Tarik Yousef runs TY Fine Furniture in Clintonville. But with his store shuttered, Yousef has devoted his time to building a ventilator he hopes can help meet the sudden demand caused by the coronavirus pandemic.
The ventilator is a broad flat box made of white plastic, a bit bigger than a briefcase.
“I’m here working on our COVID-19 ventilator project,” he says in one YouTube video. Walking around to one side, he zooms in on a touchscreen display. “Here is our working model, pumping away—we’re measuring our volume and our speed.”
There’s a small arm on one end rising and falling in rhythm to squeeze a plastic airbag.
As cases of COVID-19 rise, Ohioans are looking for all sorts of ways to help. Businesses are retooling and sharing their stores of gloves and other equipment. An army of residents are cranking up sewing machines to make masks for first responders.
Yousef decided to go in a different direction. Although he runs a furniture store now, his background is in mechanical engineering. In college he even participated in a project that built an artificial heart.
"Although I've never been really a medical kind of guy in general," he says,"I found it pretty intriguing that we could essentially mimic a heart mechanically."
After school he went to work for Honda. In another of his YouTube videos, he points out one of the sensors on his ventilator is also in every new Honda on the road. He readily admits his background doesn’t scream "medical device manufacturer," but the same can be said of large factories trying to shift their production on the fly.

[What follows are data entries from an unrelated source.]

/-- **WHAT THEOREM 2 AS PRINTED GIVES OF THE END-GRADE CARRIER, ALONG ITS TUNED RUNS.**  `Theorem2Statement S hL` with prover 1's binder `hrg`
and the printed `Definitions ∧ Conclusions`: for every m, every γ ≤ min(γ₀, S.γ), every small g there is β > 0 with `β ln L ≤ β′₅₁₀` such that at
every K a bare coupling gives a run Theorem 3 speaks of, ending at g, along which EVERY window [k, n) ⊆ [0, K] has
**`Σ_{j∈[k,n)} β_{j+1}(g₀, …, g_j) ≥ β ln L·(n − k) − (β′₅₁₀ − β ln L)·(K − n)`** — the carrier's inequality with slope β ln L and a defect
proportional to the window's distance from the END (zero for the suffixes n = K: part 1's `theorem2Statement_forces_af_steps`).  The carrier
proper (ALL box histories, a K-UNIFORM defect) is not a consequence of Theorem 2 as printed; this is the part of it that is.
[cite: Balaban1987RG1, Thm 2 (0.31) p.259 with Thm 3 p.264, (5.10) p.293 and (5.42) p.297] -/
theorem avgAF_along_tuned_of_theorem2Statement {hL : Odd S.L ∧ 1 < S.L} (h : Theorem2Statement S hL)
    (hrg : ∀ P : B12.RunParams, Step.InInterval S.γ P.K (S.cpl P) → FlowStep.RGEqH P.K S.β (S.cpl P))
    (hD : Definitions S) (hC : Conclusions S) (m : ℕ) :
    ∃ γ₀ : ℝ, 0 < γ₀ ∧ ∀ γ : ℝ, 0 < γ → γ ≤ γ₀ → γ ≤ S.γ → ∃ g₁ : ℝ, 0 < g₁ ∧ ∀ g : ℝ, 0 < g → g ≤ g₁ →
      ∃ β : ℝ, 0 < β ∧ β * Real.log S.L ≤ betaPrime510 4 (S.C510 * S.E₀) S.δ₁ ∧ ∀ K : ℕ, ∃ g₀ : ℝ,
        RunHyp S ⟨K, m, g₀⟩ ∧ S.cpl ⟨K, m, g₀⟩ K = g ∧ ∀ k n, k ≤ n → n ≤ K →
          β * Real.log S.L * ((n : ℝ) - k) - (betaPrime510 4 (S.C510 * S.E₀) S.δ₁ - β * Real.log S.L) * ((K : ℝ) - n) ≤
            ∑ j ∈ Finset.Ico k n, S.β j (prefixOf (S.cpl ⟨K, m, g₀⟩) j) := by
  obtain ⟨γ₀, hγ₀, hγ⟩ := theorem2_rate_le_betaPrime510 h hrg hD hC m
  refine ⟨γ₀, hγ₀, fun γ hγpos hγle hγS => ?_⟩
  obtain ⟨g₁, hg₁, hg⟩ := hγ γ hγpos hγle hγS
  refine ⟨g₁, hg₁, fun g hgpos hgle => ?_⟩
  obtain ⟨β, β', hβ, -, hrate, hK⟩ := hg g hgpos hgle
  refine ⟨β, hβ, hrate, fun K => ?_⟩
  obtain ⟨g₀, hR, hend, h031⟩ := hK K
  refine ⟨g₀, hR, hend, fun k n hkn hn => ?_⟩
  have hP := discrete031_abs_of_conclusions hD hC hR
  have h031' : Step.Discrete031 (β * Real.log S.L) (min (β' * Real.log S.L) (betaPrime510 4 (S.C510 * S.E₀) S.δ₁))
      (⟨K, m, g₀⟩ : B12.RunParams).K (S.cpl ⟨K, m, g₀⟩ (⟨K, m, g₀⟩ : B12.RunParams).K) (S.cpl ⟨K, m, g₀⟩) := by
    rw [show (⟨K, m, g₀⟩ : B12.RunParams).K = K from rfl, hend]
    exact h031
  exact window_lower_of_two_runnings hR.rg h031' hP hkn hn

/-! ## §4 Necessity at the END grade: the first sentence forces K-uniformly bounded-below suffix sums along its runs -/

/-- **NECESSITY AT THE END GRADE (s = 0), on the carrier.**  Along ANY run lying in ]0, γ] up to K and obeying (0.20) at its own histories,
every suffix sum of the β's is ≥ `1∕γ² − 1∕g_K²` (telescoped (0.20) + `g_k ≤ γ`; `FlowStepRuns.partialSums_lower_of_run` by name): bounded
below UNIFORMLY IN K once the endpoint g_K = g is prescribed — the END-anchored windows of `BetaAvgAFH 0 (1∕g² − 1∕γ²)`. [cite: Balaban1987RG1, Thm 2 p.259 (first sentence) with (0.20) p.256] -/
theorem suffix_lower_of_firstSentence_run {P : B12.RunParams} {γ : ℝ} (hrg : FlowStep.RGEqH P.K S.β (S.cpl P))
    (hI : Step.InInterval γ P.K (S.cpl P)) {k : ℕ} (hk : k ≤ P.K) :
    1 / γ ^ 2 - 1 / (S.cpl P P.K) ^ 2 ≤ ∑ j ∈ Finset.Ico k P.K, S.β j (prefixOf (S.cpl P) j) :=
  FlowStepRuns.partialSums_lower_of_run hrg hI k hk

/-- **THEOREM 2's FIRST SENTENCE FORCES K-UNIFORMLY BOUNDED-BELOW SUFFIX SUMS ALONG ITS RUNS.**  `Theorem2Statement S hL` with prover 1's binder
`hrg`: for every m, γ ≤ min(γ₀, S.γ), small g and EVERY K, the tuned run (in ]0, γ], g_K = g, a run Theorem 3 speaks of) has all suffix sums
`Σ_{j∈[k,K)} β_{j+1}(g₀, …, g_j) ≥ 1∕γ² − 1∕g²` — a bound free of K (negative: a DEFECT, no slope; the slope β ln L > 0 is what (0.31) adds, part 1).
What no construction can avoid if it realises the first sentence: «no drift of Σβ to −∞» along the realised histories. [cite: Balaban1987RG1, Thm 2 p.259 (first sentence) with (0.20) p.256] -/
theorem firstSentence_forces_suffix_lower {hL : Odd S.L ∧ 1 < S.L} (h : Theorem2Statement S hL)
    (hrg : ∀ P : B12.RunParams, Step.InInterval S.γ P.K (S.cpl P) → FlowStep.RGEqH P.K S.β (S.cpl P)) (m : ℕ) :
    ∃ γ₀ : ℝ, 0 < γ₀ ∧ ∀ γ : ℝ, 0 < γ → γ ≤ γ₀ → γ ≤ S.γ → ∃ g₁ : ℝ, 0 < g₁ ∧ ∀ g : ℝ, 0 < g → g ≤ g₁ → ∀ K : ℕ, ∃ g₀ : ℝ,
      RunHyp S ⟨K, m, g₀⟩ ∧ Step.InInterval γ K (S.cpl ⟨K, m, g₀⟩) ∧ S.cpl ⟨K, m, g₀⟩ K = g ∧
        ∀ k, k ≤ K → 1 / γ ^ 2 - 1 / g ^ 2 ≤ ∑ j ∈ Finset.Ico k K, S.β j (prefixOf (S.cpl ⟨K, m, g₀⟩) j) := by
  obtain ⟨γ₀, hγ₀, hγ⟩ := runHyp_of_theorem2Statement h hrg m
  refine ⟨γ₀, hγ₀, fun γ hγpos hγle hγS => ?_⟩
  obtain ⟨g₁, hg₁, hg⟩ := hγ γ hγpos hγle hγS
  refine ⟨g₁, hg₁, fun g hgpos hgle K => ?_⟩
  obtain ⟨β, β', -, -, hK⟩ := hg g hgpos hgle
  obtain ⟨g₀, hR, hI, hend, -⟩ := hK K
  refine ⟨g₀, hR, hI, hend, fun k hk => ?_⟩
  have h1 := suffix_lower_of_firstSentence_run (P := ⟨K, m, g₀⟩) hR.rg hI hk
  rw [show (⟨K, m, g₀⟩ : B12.RunParams).K = K from rfl, hend] at h1
  exact h1

end

end Summit.QuantumFields.BalabanUV.Beta.EriceFlowEnclosureB12AsPrintedAvgAF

“I know that timeline, and it’s just not feasible,” Yousef says. “They’ll be cranking out ventilators after this whole thing is over with. So it doesn’t really solve a problem if you can’t do it essentially overnight.”
The plan, Yousef says, is to produce these units for less than $1,000 and to get them in the hands of physicians as quickly as safety allows. Once he’s cleared to go forward, Yousef believes he could ramp up to building 1,000 units a week.
“Early on, I kind of see-sawed between doing this and not doing this, and I realized that within weeks the country needs a million ventilators,” Yousef says.
With a bit of back-of-the-envelope math, he didn’t see a way for manufacturers to meet demand. And, Yousef explains, he couldn’t quite shake the sense that he had the skills to build a what physicians are going to need.
At its core, a ventilator is a fairly straightforward piece of technology. But it requires a highly-skilled medical professional like a respiratory therapist to oversee its use.
The stakes are incredibly high. When a patient is placed on a ventilator, doctors are putting that patient’s life in the hands of the machine. It’s a situation where it has to work.
Yousef says he understands those stakes. His team is working with physicians to test the model, and they’re preparing to get approval from the Food and Drug Administration, which regulates medical devices.
Biomedical engineer Jamie Williams explains that approval won’t happen quickly.
“Anywhere from a couple of months to a year a more,” Williams says of the process. “It really depends on the application and whether the application contains all of the data that the FDA is looking for.”
Williams works for Robson Forensics. She hasn’t seen Yousef’s ventilator, so she didn’t want to weigh in on the device itself.
She explained that devices with a long track record like ventilators typically follow a regulatory process where manufacturers demonstrate their product meets the same benchmarks as other, previously approved models.
While the FDA opened the door to using similar devices like anesthesia machines in the place of ventilators, it hasn’t taken steps to speed new products to market. Williams says that’s probably the right call.
“The failure of that assistive device could be catastrophic,” she says. “So I think there other ways of increasing availability of these products.”
She says increasing supply by directing manufacturers to build existing, approved designs is a safer bet. Last Thursday, the Trump administration announced it would do just that—invoking the Defense Production Act after resisting the move for weeks.
Under that order, six companies including GE and Medtronic will begin building ventilators.
Yousef’s team is cagey about exactly how they plan to secure FDA approval and what that would entail on their end. Although Williams is realistic about how long the process might take, she sees in Yousef a kindred spirit.
She says the widening crisis is likely inspiring innovations in all sorts of unexpected corners, and those effort should be encouraged. She hopes there are many more people out there, like Yousef, trying their hand at building life saving devices.
“We may not get products to market in time for helping with this particular event,” she says, “but the solutions that we come up with now may help humanity as we move forward, so I think everyone with a good idea should continue to look at it.”